AbstractTwo-dimensional string theory has been an extremely valuable arena for the study of fundamental aspects of string theory and the understanding of the holographic principle in quantum theories of gravity. The main subject of this dissertation is the holographic duality between the two-dimensional c=1 string theory and the c=1 matrix quantum mechanics.
First, we revisit the perturbative S-matrix of c=1 string theory from the worldsheet formalism. We employ recently developed numerical techniques in conformal field theory to calculate the tree level 4-point amplitude and the genus one 2-point reflection amplitude of closed strings, finding agreement with the known results from the dual c=1 matrix quantum mechanics.

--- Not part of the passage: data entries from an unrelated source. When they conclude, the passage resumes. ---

/-!
# Route `SaturationLadder` on Strassen's spectrum, X: the crux AS A GERM OF LOW CLAUSES; the Hölder threshold is sharp

decomp-mm lens 1 «grading / quantitative ladder», gen 46, kernel K46-G/T (chain file 10, companion of file 9
`SaturationLadderHeightCeiling`).  Def-free, sorry-free support beneath the deciding crux `SubexpSaturation`
(stmt-MatrixMultiplication-25909) of `route-MatrixMultiplication-SaturationLadder`; cut of record UNCHANGED.
Notation as in files 7–9: `θ = specMMPoint K φ`, `d = θ₀+θ₁+θ₂−2`, height `θ₁`, depth `ε₂ = 1−θ₂`, `u = log(θ₁/ε₂)`,
roof of the clause `(t, R)`: `t·θ₁ ≤ (1−θ₀) + R·ε₂`; the crux is the family `R = exp(c/(1−t))`, every `c > 0`, `t → 1`.

* §1 ★★★ `subexpSaturation_iff_lowRoof_of_rateBeyond` (over `ℂ`): under `RateBeyond θ` (route `FarEdgeDescent`) the
  crux is EQUIVALENT to its own restriction to the would-be violators profiled in file 9 — universal points that are off
  the face, DEEP (`Rε₂ < θ₁`), OUTSIDE THE CUSP (`θ₁^{1+δ₀} < ε₂`, any `δ₀ ≥ 1/θ`), of HEIGHT `θ₁ < R^{−θ}` and log-aspect
  `u > log R`: the crux in its OWN (clause) currency is a germ at the corner `(1,0,1)` of clauses owed only below the
  height ceiling.  Headline form ★★ `subexpSaturation_iff_roofBelowCeiling_of_rateBeyond`: `SubexpSaturation ⟺` the
  roofs `(t, e^{c/(1−t)})` at the points of height `< exp(−θc/(1−t))` only; instances at the rate of record `θ = 13/29`
  (`…_record`, kernel XXX-C4 of route `FarEdgeDescent`) and ★ `violator_census_record`: the WANTED POSTER of a
  counterexample to the crux over `ℂ` (height `< R^{−13/29}`, outside the cusp of exponent `29/13`, deep, log-aspect in
  the window `(c/(1−t), c'/(1−t))` for every `c' > c₂ = (5 log(5/4)+3 log 2)/3`, darkness ratio `> 1−t`).
* §2 ★ `holder_cusp_sharp` / ★ `holderCertifiesCusp_iff` (pure real analysis, answering the critic's K46-T): the
  Hölder-face mechanism of file 7 (`d ≤ B·ε₂^α ⟹` cusp law on `ε₂ ≤ θ₁^{1+δ}` when `α(1+δ) > 1`, `holder_cusp_bound`)
  is SHARP AS A MECHANISM: for `α(1+δ) ≤ 1` the real inequality `B·ε^α·log(θ/ε) ≤ κθ` FAILS on the cusp boundary
  `ε = θ^{1+δ}` at arbitrarily small heights, for every `κ`; hence, for `0 < α ≤ 1`, `δ > 0`, `B > 0`, the Hölder bound
  certifies the cusp of exponent `δ` for every rate `κ > 0` IFF `α(1+δ) > 1`.  (A statement about the METHOD's reach —
  the threshold `δ = 1/α − 1`, i.e. `δ ≥ 1/θ` under `RateBeyond θ` — not about universal points.)

Nothing here proves `ω = 2` or an open item; no definitions (gate rule D-0009).  [cite: Strassen1988, Thm. 3.8]
[cite: LottiRomani1983, Prop. 4.1] [cite: CoppersmithWinograd1990, §8] [cite: Pan1984, Thm. 17.1]
[cite: AlmanLi2026, Proposition 4.2]
-/

set_option linter.dupNamespace false

noncomputable section

namespace Summit.MatrixMultiplication.MatrixMultiplication.Theorems.SaturationLadderClauseGerm

open Literature.Computability.AlgebraicComplexity
open Summit.MatrixMultiplication.MatrixMultiplication.Theses.SaturationLadder
open Summit.MatrixMultiplication.MatrixMultiplication.Theorems.SaturationLadderCornerGerm
open Summit.MatrixMultiplication.MatrixMultiplication.Theorems.SaturationLadderCornerModulus
open Summit.MatrixMultiplication.MatrixMultiplication.Theorems.SaturationLadderCuspModulus
open Summit.MatrixMultiplication.MatrixMultiplication.Theorems.SaturationLadderHeightCeiling
open Summit.MatrixMultiplication.MatrixMultiplication.Theorems.FarEdgeDescentTowerLimit
  (rateBeyond_towerLimit rateBeyond_of_le_thirteen_twentyNinths)

variable {K : Type} [Field K]

/-! ## §1 The crux as a germ of low clauses (over `ℂ`) -/

/-- **Cusp monotonicity**: for `0 < θ₁ ≤ 1` and `a ≤ b`, `θ₁^b < x ⟹ θ₁^a`-free form `θ₁^b ≤ θ₁^a`; used to pass
from the cusp exponent `1/θ` to any `δ₀ ≥ 1/θ`. [folklore] -/
theorem rpow_lt_of_rpow_lt_of_le {θ₁ a b x : ℝ} (h0 : 0 < θ₁) (h1 : θ₁ ≤ 1) (hab : a ≤ b)
    (h : θ₁ ^ a < x) : θ₁ ^ b < x :=
  lt_of_le_of_lt (Real.rpow_le_rpow_of_exponent_ge h0 h1 hab) h

/-- ★★★ **THE CRUX IS A GERM OF LOW CLAUSES** (over `ℂ`): if `RateBeyond θ` holds over `ℂ` (`θ > 0`:
`∃ ρ > θ ∃ C ∀ k ≥ 1, ω(1,k,1) − (k+1) ≤ C·k^{−ρ}`) and `δ₀ ≥ 1/θ`, then `SubexpSaturation ⟺ ∀c>0 ∃t₀<1 ∀t∈[t₀,1)
∀φ universal/ℂ: [θ₂ < 1, θ₁ > 0, θ₁ < exp(−θc/(1−t)), θ₁^{1+δ₀} < 1−θ₂, exp(c/(1−t))(1−θ₂) < θ₁, u > c/(1−t)] ⟹
t·θ₁ ≤ (1−θ₀) + exp(c/(1−t))·(1−θ₂)` — the clause family of the crux is owed only at deep, non-cusp points BELOW THE
HEIGHT CEILING `R^{−θ}`.  (⟹ file 4's `subexpSaturation_iff_roof`; ⟸ file 9's `violator_profile_of_rateBeyond`.)
[cite: Strassen1988, Thm. 3.8] [cite: LottiRomani1983, Prop. 4.1] [cite: Pan1984, Thm. 17.1] -/
theorem subexpSaturation_iff_lowRoof_of_rateBeyond {θ : ℝ} (hθ : 0 < θ)
    (hR : ∃ ρ C : ℝ, θ < ρ ∧ ∀ k : ℕ, 1 ≤ k → omegaRect ℂ 1 k 1 - (k + 1) ≤ C * (k : ℝ) ^ (-ρ))
    {δ₀ : ℝ} (hδ₀ : 1 / θ ≤ δ₀) :
    SubexpSaturation ↔ ∀ c : ℝ, 0 < c → ∃ t₀ : ℝ, t₀ < 1 ∧ ∀ t : ℝ, t₀ ≤ t → t < 1 →
      ∀ F : SpectralMap ℂ, IsUniversalSpectralPoint ℂ F →
        specMMPoint ℂ F 2 < 1 → 0 < specMMPoint ℂ F 1 →
        specMMPoint ℂ F 1 < Real.exp (-(θ * c / (1 - t))) →
        specMMPoint ℂ F 1 ^ (1 + δ₀) < 1 - specMMPoint ℂ F 2 →
        Real.exp (c / (1 - t)) * (1 - specMMPoint ℂ F 2) < specMMPoint ℂ F 1 →
        c / (1 - t) < Real.log (specMMPoint ℂ F 1 / (1 - specMMPoint ℂ F 2)) →
          t * specMMPoint ℂ F 1 ≤
            (1 - specMMPoint ℂ F 0) + Real.exp (c / (1 - t)) * (1 - specMMPoint ℂ F 2) := by
  rw [subexpSaturation_iff_roof]
  constructor
  · intro h c hc
    obtain ⟨t₀, ht₀, h0⟩ := h c hc
    exact ⟨t₀, ht₀, fun t ht ht1 F hF _ _ _ _ _ _ => h0 t ht ht1 F hF⟩
  · intro h c hc
    obtain ⟨t₀, ht₀, h0⟩ := h c hc
    obtain ⟨t₁, ht₁, hP⟩ := violator_profile_of_rateBeyond hθ hR hc
    refine ⟨max t₀ t₁, max_lt ht₀ ht₁, fun t ht ht1 F hF => ?_⟩
    by_contra hnot
    obtain ⟨h2, hθ1, hdeep, hsh, hh, hu, -⟩ := hP t (le_trans (le_max_right _ _) ht) ht1 F hF hnot
    have hsh' := rpow_lt_of_rpow_lt_of_le (b := 1 + δ₀) hθ1 (AlmanLi2026.prop42_mem_Icc hF 1).2
      (by linarith) hsh
    exact hnot (h0 t (le_trans (le_max_left _ _) ht) ht1 F hF h2 hθ1 hh hsh' hdeep hu)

This analysis clarifies the perturbative dictionary of the holographic duality and provides the first direct evidence for the duality at one-loop order.
Second, we develop a worldsheet formalism to compute non-perturbative corrections to closed string scattering amplitudes, which incorporates disconnected diagrams with ZZ-instanton boundary conditions.
By matching these instanton contributions to the anticipated results from the dual matrix model, we deduce the precise matrix quantum mechanics dual and promote the c=1 string theory to an exact duality including non-perturbative corrections.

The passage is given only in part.